To do | Among the lines of data below, reproduce only those from the one with "noncomputable section" through the one with "rcases lt_or_gt_of_ne hi with hlt | hgt", exactly as they stand, both ends included.

### Data extract ###

import Mathlib.Analysis.Calculus.IteratedDeriv.Lemmas
import Mathlib.Analysis.Calculus.ContDiff.Basic
import Literature.Analysis.FunctionSpaces.TorusPeriodization
import HarnessLib

/-!
# Periodisation of functions supported in the open unit cube; time slices on a time set

Analysis/FunctionSpaces support file for the torus glue of `TorusPeriodization` (notion
`flat_torus_T3`). Two devices used to move a *planar* smooth evolution on `[0,1] × ℝ^d`,
supported in the open unit cube for each time, onto the flat torus `T^d`
(the setting of Bruè–De Lellis 2023, Thm. 4.1 / §5: "we can make both `ρ_n` and `v_n`
`1`-periodic, hence defined on the `2d`-torus"):

* **cube-supported periodisation**: if `g` vanishes off the open cube `(0,1)^d`, its lattice
  periodisation `perSum g = ∑ₖ g(· + k)` has exactly one (possibly) non-zero term on the
  fundamental cube, `perSum g z = g z` for `z ∈ [0,1)^d` (`Torus.perSum_eq_self_of_mem_unitCube`),
  hence `perSum g y = g (repr (proj y))` and `periodize g x = g (repr x)`
  (`Torus.perSum_eq_apply_repr_proj`, `Torus.periodize_eq_apply_repr`); iterated derivatives
  commute with `perSum` (`Torus.iteratedFDeriv_perSum`), so sup norms of all derivatives of the
  periodisation are those of `g` (`Torus.norm_iteratedFDeriv_perSum_le`);
* **time slices within a time set**: for `G` of class `C^∞` on `S ×ˢ univ` (`S ⊆ ℝ` a time set
  with unique derivatives, e.g. `Icc 0 1`), the one-sided iterated time derivatives
  `(t, y) ↦ ∂ₜᵏ|_S G(·, y)(t)` (`iteratedDerivWithin k · S`) are again `C^∞` on `S ×ˢ univ`
  (`ContDiffOn.iteratedDerivWithin_slice`), their space slices at `t ∈ S` are `C^∞`
  (`ContDiffOn.contDiff_iteratedDerivWithin_slice`), and the space derivative of a slice is a
  slice of the within-derivative (`ContDiffOn.contDiffOn_fderiv_slice_apply`).

## References

* L. Grafakos, *Classical Fourier Analysis*, 3rd ed. (2014), §3.1.1 (periodisation of
  `C_c^∞(ℝⁿ)` functions).
* E. Bruè, C. De Lellis, Comm. Math. Phys. 400 (2023), §5, first paragraph (the use).
-/

noncomputable section

open Set Function Filter Metric
open _root_.Topology
open scoped ContDiff

namespace Literature.Analysis.FunctionSpaces

namespace Torus

variable {d : Type*} [Fintype d]
variable {F : Type*}

/-! ## Functions vanishing off the open unit cube -/

section Cube

variable [DecidableEq d]

/-- A lattice translate `z + k`, `k ≠ 0`, of a point of the fundamental cube `[0,1)^d` leaves the
open unit cube `(0,1)^d` (some coordinate is `≥ 1` or `< 0`). [folklore] -/
theorem add_latticeVec_not_mem_openCube {z : EuclideanSpace ℝ d} (hz : z ∈ unitCube d)
    {k : d → ℤ} (hk : k ≠ 0) : ¬ ∀ i, (z + latticeVec k) i ∈ Ioo (0 : ℝ) 1 := by
  intro h
  obtain ⟨i, hi⟩ : ∃ i, k i ≠ 0 := by
    by_contra hcon
    push Not at hcon
    exact hk (funext hcon)
  have hzi := hz i
  have hki := h i
  simp only [PiLp.add_apply, latticeVec_apply, mem_Ioo] at hki
  rcases lt_or_gt_of_ne hi with hlt | hgt
  · have : (k i : ℝ) ≤ -1 := by exact_mod_cast Int.le_sub_one_iff.2 hlt
    linarith [hzi.2]
  · have : (1 : ℝ) ≤ k i := by exact_mod_cast hgt
    linarith [hzi.1]

variable [AddCommMonoid F] [TopologicalSpace F]

/-- **One term on the fundamental cube.** If `g` vanishes off the open unit cube, then
`perSum g z = g z` for `z ∈ [0,1)^d` (all other lattice translates vanish). [folklore] -/
theorem perSum_eq_self_of_mem_unitCube {g : EuclideanSpace ℝ d → F}
    (hg : ∀ y, (¬ ∀ i, y i ∈ Ioo (0 : ℝ) 1) → g y = 0) {z : EuclideanSpace ℝ d}
    (hz : z ∈ unitCube d) : perSum g z = g z := by
  rw [perSum_apply, tsum_eq_single 0]
  · simp [latticeVec_zero]
  · intro k hk
    exact hg _ (add_latticeVec_not_mem_openCube hz hk)

/-- If `g` vanishes off the open unit cube, `perSum g y = g (repr (proj y))`: the periodisation
is `g` read at the fundamental-cube representative. [folklore] -/
theorem perSum_eq_apply_repr_proj {g : EuclideanSpace ℝ d → F}
    (hg : ∀ y, (¬ ∀ i, y i ∈ Ioo (0 : ℝ) 1) → g y = 0) (y : EuclideanSpace ℝ d) :
    perSum g y = g (repr (proj y)) := by
  rw [← perSum_repr_proj, perSum_eq_self_of_mem_unitCube hg (repr_mem_unitCube _)]

/-- If `g` vanishes off the open unit cube, `periodize g x = g (repr x)`. [folklore] -/
theorem periodize_eq_apply_repr {g : EuclideanSpace ℝ d → F}
    (hg : ∀ y, (¬ ∀ i, y i ∈ Ioo (0 : ℝ) 1) → g y = 0) (x : UnitAddTorus d) :
    periodize g x = g (repr x) := by
  rw [periodize_apply, perSum_eq_self_of_mem_unitCube hg (repr_mem_unitCube _)]

end Cube

section CubeSupport

variable [DecidableEq d] [Zero F]

omit [Fintype d] [DecidableEq d] in
/-- A function vanishing off the open unit cube is supported in the (half-open) unit cube.
[folklore] -/
theorem support_subset_unitCube_of_cube {g : EuclideanSpace ℝ d → F}
    (hg : ∀ y, (¬ ∀ i, y i ∈ Ioo (0 : ℝ) 1) → g y = 0) : support g ⊆ unitCube d := by
  intro y hy
  by_contra hc
  exact hy (hg y fun h => hc fun i => Ioo_subset_Ico_self (h i))

/-- A function vanishing off the open unit cube is supported in the closed ball of radius
`card d`. [folklore] -/
theorem support_subset_closedBall_of_cube {g : EuclideanSpace ℝ d → F}
    (hg : ∀ y, (¬ ∀ i, y i ∈ Ioo (0 : ℝ) 1) → g y = 0) :
    support g ⊆ closedBall 0 (Fintype.card d) := fun _ hy =>
  mem_closedBall_zero_iff.2 (norm_le_card_of_mem_unitCube (support_subset_unitCube_of_cube hg hy))

omit [Fintype d] [DecidableEq d] in
/-- A function with topological support in the open unit cube vanishes off the open unit cube.
[folklore] -/
theorem eq_zero_of_tsupport_subset_openCube {g : EuclideanSpace ℝ d → F}
    (hg : tsupport g ⊆ {y | ∀ i, y i ∈ Ioo (0 : ℝ) 1}) (y : EuclideanSpace ℝ d)
    (hy : ¬ ∀ i, y i ∈ Ioo (0 : ℝ) 1) : g y = 0 :=
  image_eq_zero_of_notMem_tsupport fun h => hy (hg h)

/-- A function with topological support in the open unit cube has topological support in the
closed ball of radius `card d`. [folklore] -/
theorem tsupport_subset_closedBall_of_openCube {g : EuclideanSpace ℝ d → F}
    (hg : tsupport g ⊆ {y | ∀ i, y i ∈ Ioo (0 : ℝ) 1}) :
    tsupport g ⊆ closedBall 0 (Fintype.card d) :=
  closure_minimal (support_subset_closedBall_of_cube (eq_zero_of_tsupport_subset_openCube hg))
    isClosed_closedBall

omit [Fintype d] [DecidableEq d] in
/-- **Margin form.** If `g` vanishes at every point having a coordinate outside `[δ, 1-δ]`,
`δ > 0`, then its topological support lies in the open unit cube. [folklore] -/
theorem tsupport_subset_openCube_of_margin {g : EuclideanSpace ℝ d → F} {δ : ℝ} (hδ : 0 < δ)
    (hg : ∀ y, (∃ i, y i ∉ Icc δ (1 - δ)) → g y = 0) :
    tsupport g ⊆ {y | ∀ i, y i ∈ Ioo (0 : ℝ) 1} := by
  have hcl : IsClosed {y : EuclideanSpace ℝ d | ∀ i, y i ∈ Icc δ (1 - δ)} := by
    have : {y : EuclideanSpace ℝ d | ∀ i, y i ∈ Icc δ (1 - δ)} =
        ⋂ i, (fun w : EuclideanSpace ℝ d => w i) ⁻¹' Icc δ (1 - δ) := by ext; simp
    rw [this]
    exact isClosed_iInter fun i => isClosed_Icc.preimage (by fun_prop)
  have hsupp : support g ⊆ {y : EuclideanSpace ℝ d | ∀ i, y i ∈ Icc δ (1 - δ)} := by
    intro y hy
    by_contra hc
    simp only [mem_setOf_eq, not_forall] at hc
    exact hy (hg y hc)
  intro y hy i
  have h := (closure_minimal hsupp hcl hy) i
  exact ⟨lt_of_lt_of_le hδ h.1, lt_of_le_of_lt h.2 (by linarith)⟩

end CubeSupport

/-! ## Iterated derivatives of the periodisation -/

section Deriv

variable [DecidableEq d] [NormedAddCommGroup F] [NormedSpace ℝ F]

/-- **Iterated derivatives commute with periodisation**:
`Dⁿ(∑ₖ g(· + k))(y) = ∑ₖ (Dⁿg)(y + k)` for `Cⁿ` functions with bounded support (near `y` the
lattice sum is a fixed finite sum of translates; Mathlib `iteratedFDeriv_comp_add_right`).
[folklore] -/
theorem iteratedFDeriv_perSum {n : ℕ} {g : EuclideanSpace ℝ d → F} (hgs : ContDiff ℝ n g)
    {R : ℝ} (hg : tsupport g ⊆ closedBall 0 R) (y : EuclideanSpace ℝ d) :
    iteratedFDeriv ℝ n (perSum g) y = perSum (iteratedFDeriv ℝ n g) y := by
  obtain ⟨m, hm⟩ := exists_nat_ge (R + (‖y‖ + 1))
  have hev := perSum_eventuallyEq_sum ((subset_tsupport g).trans hg) y hm
  have hd : ∀ k ∈ latticeWindow d m, ContDiffAt ℝ n (fun y => g (y + latticeVec k)) y :=
    fun k _ => (hgs.comp (contDiff_id.add contDiff_const)).contDiffAt
  rw [(hev.iteratedFDeriv ℝ n).self_of_nhds, iteratedFDeriv_fun_sum_apply hd]
  simp_rw [iteratedFDeriv_comp_add_right]
  exact (perSum_eq_sum ((support_iteratedFDeriv_subset n).trans hg)
    (by linarith [norm_nonneg y]) hm).symm

/-- For `g ∈ Cⁿ` with topological support in the open unit cube, the `n`-th derivative of the
periodisation at `y` is the `n`-th derivative of `g` at the representative
`repr (proj y) ∈ [0,1)^d`. [folklore] -/
theorem iteratedFDeriv_perSum_eq_apply_repr {n : ℕ} {g : EuclideanSpace ℝ d → F}
    (hgs : ContDiff ℝ n g) (hg : tsupport g ⊆ {y | ∀ i, y i ∈ Ioo (0 : ℝ) 1})
    (y : EuclideanSpace ℝ d) :
    iteratedFDeriv ℝ n (perSum g) y = iteratedFDeriv ℝ n g (repr (proj y)) := by
  rw [iteratedFDeriv_perSum hgs (tsupport_subset_closedBall_of_openCube hg) y]
  exact perSum_eq_apply_repr_proj
    (eq_zero_of_tsupport_subset_openCube ((tsupport_iteratedFDeriv_subset n).trans hg)) y

/-- **Sup norms of derivatives of the periodisation.** For `g ∈ Cⁿ` with topological support
in the open unit cube, every value `‖Dⁿ(perSum g)(y)‖` is a value `‖Dⁿ g (z)‖`, so a uniform
bound for `Dⁿ g` is one for `Dⁿ (perSum g)`. [folklore] -/
theorem norm_iteratedFDeriv_perSum_le {n : ℕ} {g : EuclideanSpace ℝ d → F}
    (hgs : ContDiff ℝ n g) (hg : tsupport g ⊆ {y | ∀ i, y i ∈ Ioo (0 : ℝ) 1}) {C : ℝ}
    (hC : ∀ z, ‖iteratedFDeriv ℝ n g z‖ ≤ C) (y : EuclideanSpace ℝ d) :
    ‖iteratedFDeriv ℝ n (perSum g) y‖ ≤ C := by
  rw [iteratedFDeriv_perSum_eq_apply_repr hgs hg y]
  exact hC _

end Deriv

/-! ## Time slices within a time set -/

section TimeSlice

variable {E : Type*} [NormedAddCommGroup E] [NormedSpace ℝ E]
  [NormedAddCommGroup F] [NormedSpace ℝ F]

/-- The one-sided time derivative of a time slice of a field differentiable on `S ×ˢ univ` is
its within-Fréchet derivative applied to the time direction `(1, 0)` (chain rule along the
inclusion `s ↦ (s, y)`, which maps `S` into `S ×ˢ univ`). [folklore] -/
theorem derivWithin_slice_eq_fderivWithin {G : ℝ × E → F} {S : Set ℝ}
    (hG : DifferentiableOn ℝ G (S ×ˢ univ)) {t : ℝ} (ht : t ∈ S)
    (hSt : UniqueDiffWithinAt ℝ S t) (y : E) :
    derivWithin (fun s => G (s, y)) S t = fderivWithin ℝ G (S ×ˢ univ) (t, y) ((1 : ℝ), (0 : E)) := by
  have h1 : HasFDerivWithinAt G (fderivWithin ℝ G (S ×ˢ univ) (t, y)) (S ×ˢ univ) (t, y) :=
    (hG (t, y) ⟨ht, mem_univ _⟩).hasFDerivWithinAt
  have h2 : HasDerivWithinAt (fun s : ℝ => (s, y)) ((1 : ℝ), (0 : E)) S t :=
    (hasDerivWithinAt_id t S).prodMk (hasDerivWithinAt_const t S y)
  exact (h1.comp_hasDerivWithinAt t h2 fun s hs => mk_mem_prod hs (mem_univ _)).derivWithin hSt

/-- **One-sided time derivatives of a smooth field are smooth.** If `G` is `C^∞` on
`S ×ˢ univ` for a time set `S` with unique derivatives, so is
`(t, y) ↦ ∂ₜ|_S G(·, y) (t)` (Mathlib `ContDiffOn.fderivWithin` on the product set, applied to
the constant direction `(1, 0)`). [folklore] -/
theorem _root_.ContDiffOn.derivWithin_slice {G : ℝ × E → F} {S : Set ℝ}
    (hG : ContDiffOn ℝ ∞ G (S ×ˢ univ)) (hS : UniqueDiffOn ℝ S) :
    ContDiffOn ℝ ∞ (fun p : ℝ × E => derivWithin (fun s => G (s, p.2)) S p.1) (S ×ˢ univ) := by
  have hSU : UniqueDiffOn ℝ (S ×ˢ (univ : Set E)) := hS.prod uniqueDiffOn_univ
  have h1 : ContDiffOn ℝ ∞
      (fun p : ℝ × E => fderivWithin ℝ G (S ×ˢ univ) p ((1 : ℝ), (0 : E))) (S ×ˢ univ) :=
    (hG.fderivWithin hSU (by norm_cast)).clm_apply contDiffOn_const
  refine h1.congr fun p hp => ?_
  exact derivWithin_slice_eq_fderivWithin (hG.differentiableOn (by simp)) hp.1 (hS _ hp.1) p.2

/-- Iterated one-sided time derivatives `(t, y) ↦ ∂ₜᵏ|_S G(·, y) (t)` of a `C^∞` field on
`S ×ˢ univ` are `C^∞` on `S ×ˢ univ` (induction on `k`, `iteratedDerivWithin_succ`). [folklore] -/
theorem _root_.ContDiffOn.iteratedDerivWithin_slice {G : ℝ × E → F} {S : Set ℝ}
    (hG : ContDiffOn ℝ ∞ G (S ×ˢ univ)) (hS : UniqueDiffOn ℝ S) (k : ℕ) :
    ContDiffOn ℝ ∞ (fun p : ℝ × E => iteratedDerivWithin k (fun s => G (s, p.2)) S p.1)
      (S ×ˢ univ) := by
  induction k with
  | zero => simpa using hG
  | succ k ih => simpa [iteratedDerivWithin_succ] using ih.derivWithin_slice hS

/-- Space slices at times `t ∈ S` of a field of class `Cⁿ` on `S ×ˢ univ` are `Cⁿ`. [folklore] -/
theorem _root_.ContDiffOn.contDiff_slice {G : ℝ × E → F} {S : Set ℝ} {n : WithTop ℕ∞}
    (hG : ContDiffOn ℝ n G (S ×ˢ univ)) {t : ℝ} (ht : t ∈ S) : ContDiff ℝ n fun y => G (t, y) :=
  hG.comp_contDiff (contDiff_prodMk_right t) fun y => ⟨ht, mem_univ y⟩

/-- Space slices of the iterated one-sided time derivatives of a `C^∞` field on `S ×ˢ univ`
are `C^∞`. [folklore] -/
theorem _root_.ContDiffOn.contDiff_iteratedDerivWithin_slice {G : ℝ × E → F} {S : Set ℝ}
    (hG : ContDiffOn ℝ ∞ G (S ×ˢ univ)) (hS : UniqueDiffOn ℝ S) (k : ℕ) {t : ℝ} (ht : t ∈ S) :
    ContDiff ℝ ∞ fun y => iteratedDerivWithin k (fun s => G (s, y)) S t :=
  (hG.iteratedDerivWithin_slice hS k).contDiff_slice ht

/-- The space derivative of a time slice of a field differentiable on `S ×ˢ univ` is its
within-Fréchet derivative composed with the space inclusion. [folklore] -/
theorem fderiv_slice_eq_fderivWithin_comp_inr {G : ℝ × E → F} {S : Set ℝ}
    (hG : DifferentiableOn ℝ G (S ×ˢ univ)) {t : ℝ} (ht : t ∈ S) (y : E) :
    _root_.fderiv ℝ (fun z => G (t, z)) y =
      (fderivWithin ℝ G (S ×ˢ univ) (t, y)).comp (ContinuousLinearMap.inr ℝ ℝ E) := by
  have h1 : HasFDerivWithinAt G (fderivWithin ℝ G (S ×ˢ univ) (t, y)) (S ×ˢ univ) (t, y) :=
    (hG (t, y) ⟨ht, mem_univ _⟩).hasFDerivWithinAt
  have h3 : HasFDerivWithinAt (G ∘ fun z => (t, z))
      ((fderivWithin ℝ G (S ×ˢ univ) (t, y)).comp (ContinuousLinearMap.inr ℝ ℝ E)) univ y :=
    h1.comp y (hasFDerivAt_prodMk_right t y).hasFDerivWithinAt fun z _ => ⟨ht, mem_univ _⟩
  exact (hasFDerivWithinAt_univ.1 h3).fderiv

/-- **Space derivatives of a smooth field are smooth on the time set**: for `G ∈ C^∞` on
`S ×ˢ univ`, `(t, y) ↦ D(G(t, ·))(y)` is `C^∞` on `S ×ˢ univ`. [folklore] -/
theorem _root_.ContDiffOn.contDiffOn_fderiv_slice {G : ℝ × E → F} {S : Set ℝ}
    (hG : ContDiffOn ℝ ∞ G (S ×ˢ univ)) (hS : UniqueDiffOn ℝ S) :
    ContDiffOn ℝ ∞ (fun p : ℝ × E => _root_.fderiv ℝ (fun z => G (p.1, z)) p.2) (S ×ˢ univ) := by
  have hSU : UniqueDiffOn ℝ (S ×ˢ (univ : Set E)) := hS.prod uniqueDiffOn_univ
  have h1 : ContDiffOn ℝ ∞ (fun p : ℝ × E =>
      (fderivWithin ℝ G (S ×ˢ univ) p).comp (ContinuousLinearMap.inr ℝ ℝ E)) (S ×ˢ univ) :=
    (hG.fderivWithin hSU (by norm_cast)).clm_comp contDiffOn_const
  refine h1.congr fun p hp => ?_
  exact fderiv_slice_eq_fderivWithin_comp_inr (hG.differentiableOn (by simp)) hp.1 p.2

/-- The convective field `(t, y) ↦ D(u(t,·))(y)[u(t,y)]` of a `C^∞` field `u` on `S ×ˢ univ`
is `C^∞` on `S ×ˢ univ`. [folklore] -/
theorem _root_.ContDiffOn.contDiffOn_convect_slice {u : ℝ × E → E} {S : Set ℝ}
    (hu : ContDiffOn ℝ ∞ u (S ×ˢ univ)) (hS : UniqueDiffOn ℝ S) :
    ContDiffOn ℝ ∞ (fun p : ℝ × E => _root_.fderiv ℝ (fun z => u (p.1, z)) p.2 (u p)) (S ×ˢ univ) :=
  (hu.contDiffOn_fderiv_slice hS).clm_apply hu

end TimeSlice

end Torus

end Literature.Analysis.FunctionSpaces

end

###

Response area |
noncomputable section

open Set Function Filter Metric
open _root_.Topology
open scoped ContDiff

namespace Literature.Analysis.FunctionSpaces

namespace Torus

variable {d : Type*} [Fintype d]
variable {F : Type*}

/-! ## Functions vanishing off the open unit cube -/

section Cube

variable [DecidableEq d]

/-- A lattice translate `z + k`, `k ≠ 0`, of a point of the fundamental cube `[0,1)^d` leaves the
open unit cube `(0,1)^d` (some coordinate is `≥ 1` or `< 0`). [folklore] -/
theorem add_latticeVec_not_mem_openCube {z : EuclideanSpace ℝ d} (hz : z ∈ unitCube d)
    {k : d → ℤ} (hk : k ≠ 0) : ¬ ∀ i, (z + latticeVec k) i ∈ Ioo (0 : ℝ) 1 := by
  intro h
  obtain ⟨i, hi⟩ : ∃ i, k i ≠ 0 := by
    by_contra hcon
    push Not at hcon
    exact hk (funext hcon)
  have hzi := hz i
  have hki := h i
  simp only [PiLp.add_apply, latticeVec_apply, mem_Ioo] at hki
  rcases lt_or_gt_of_ne hi with hlt | hgt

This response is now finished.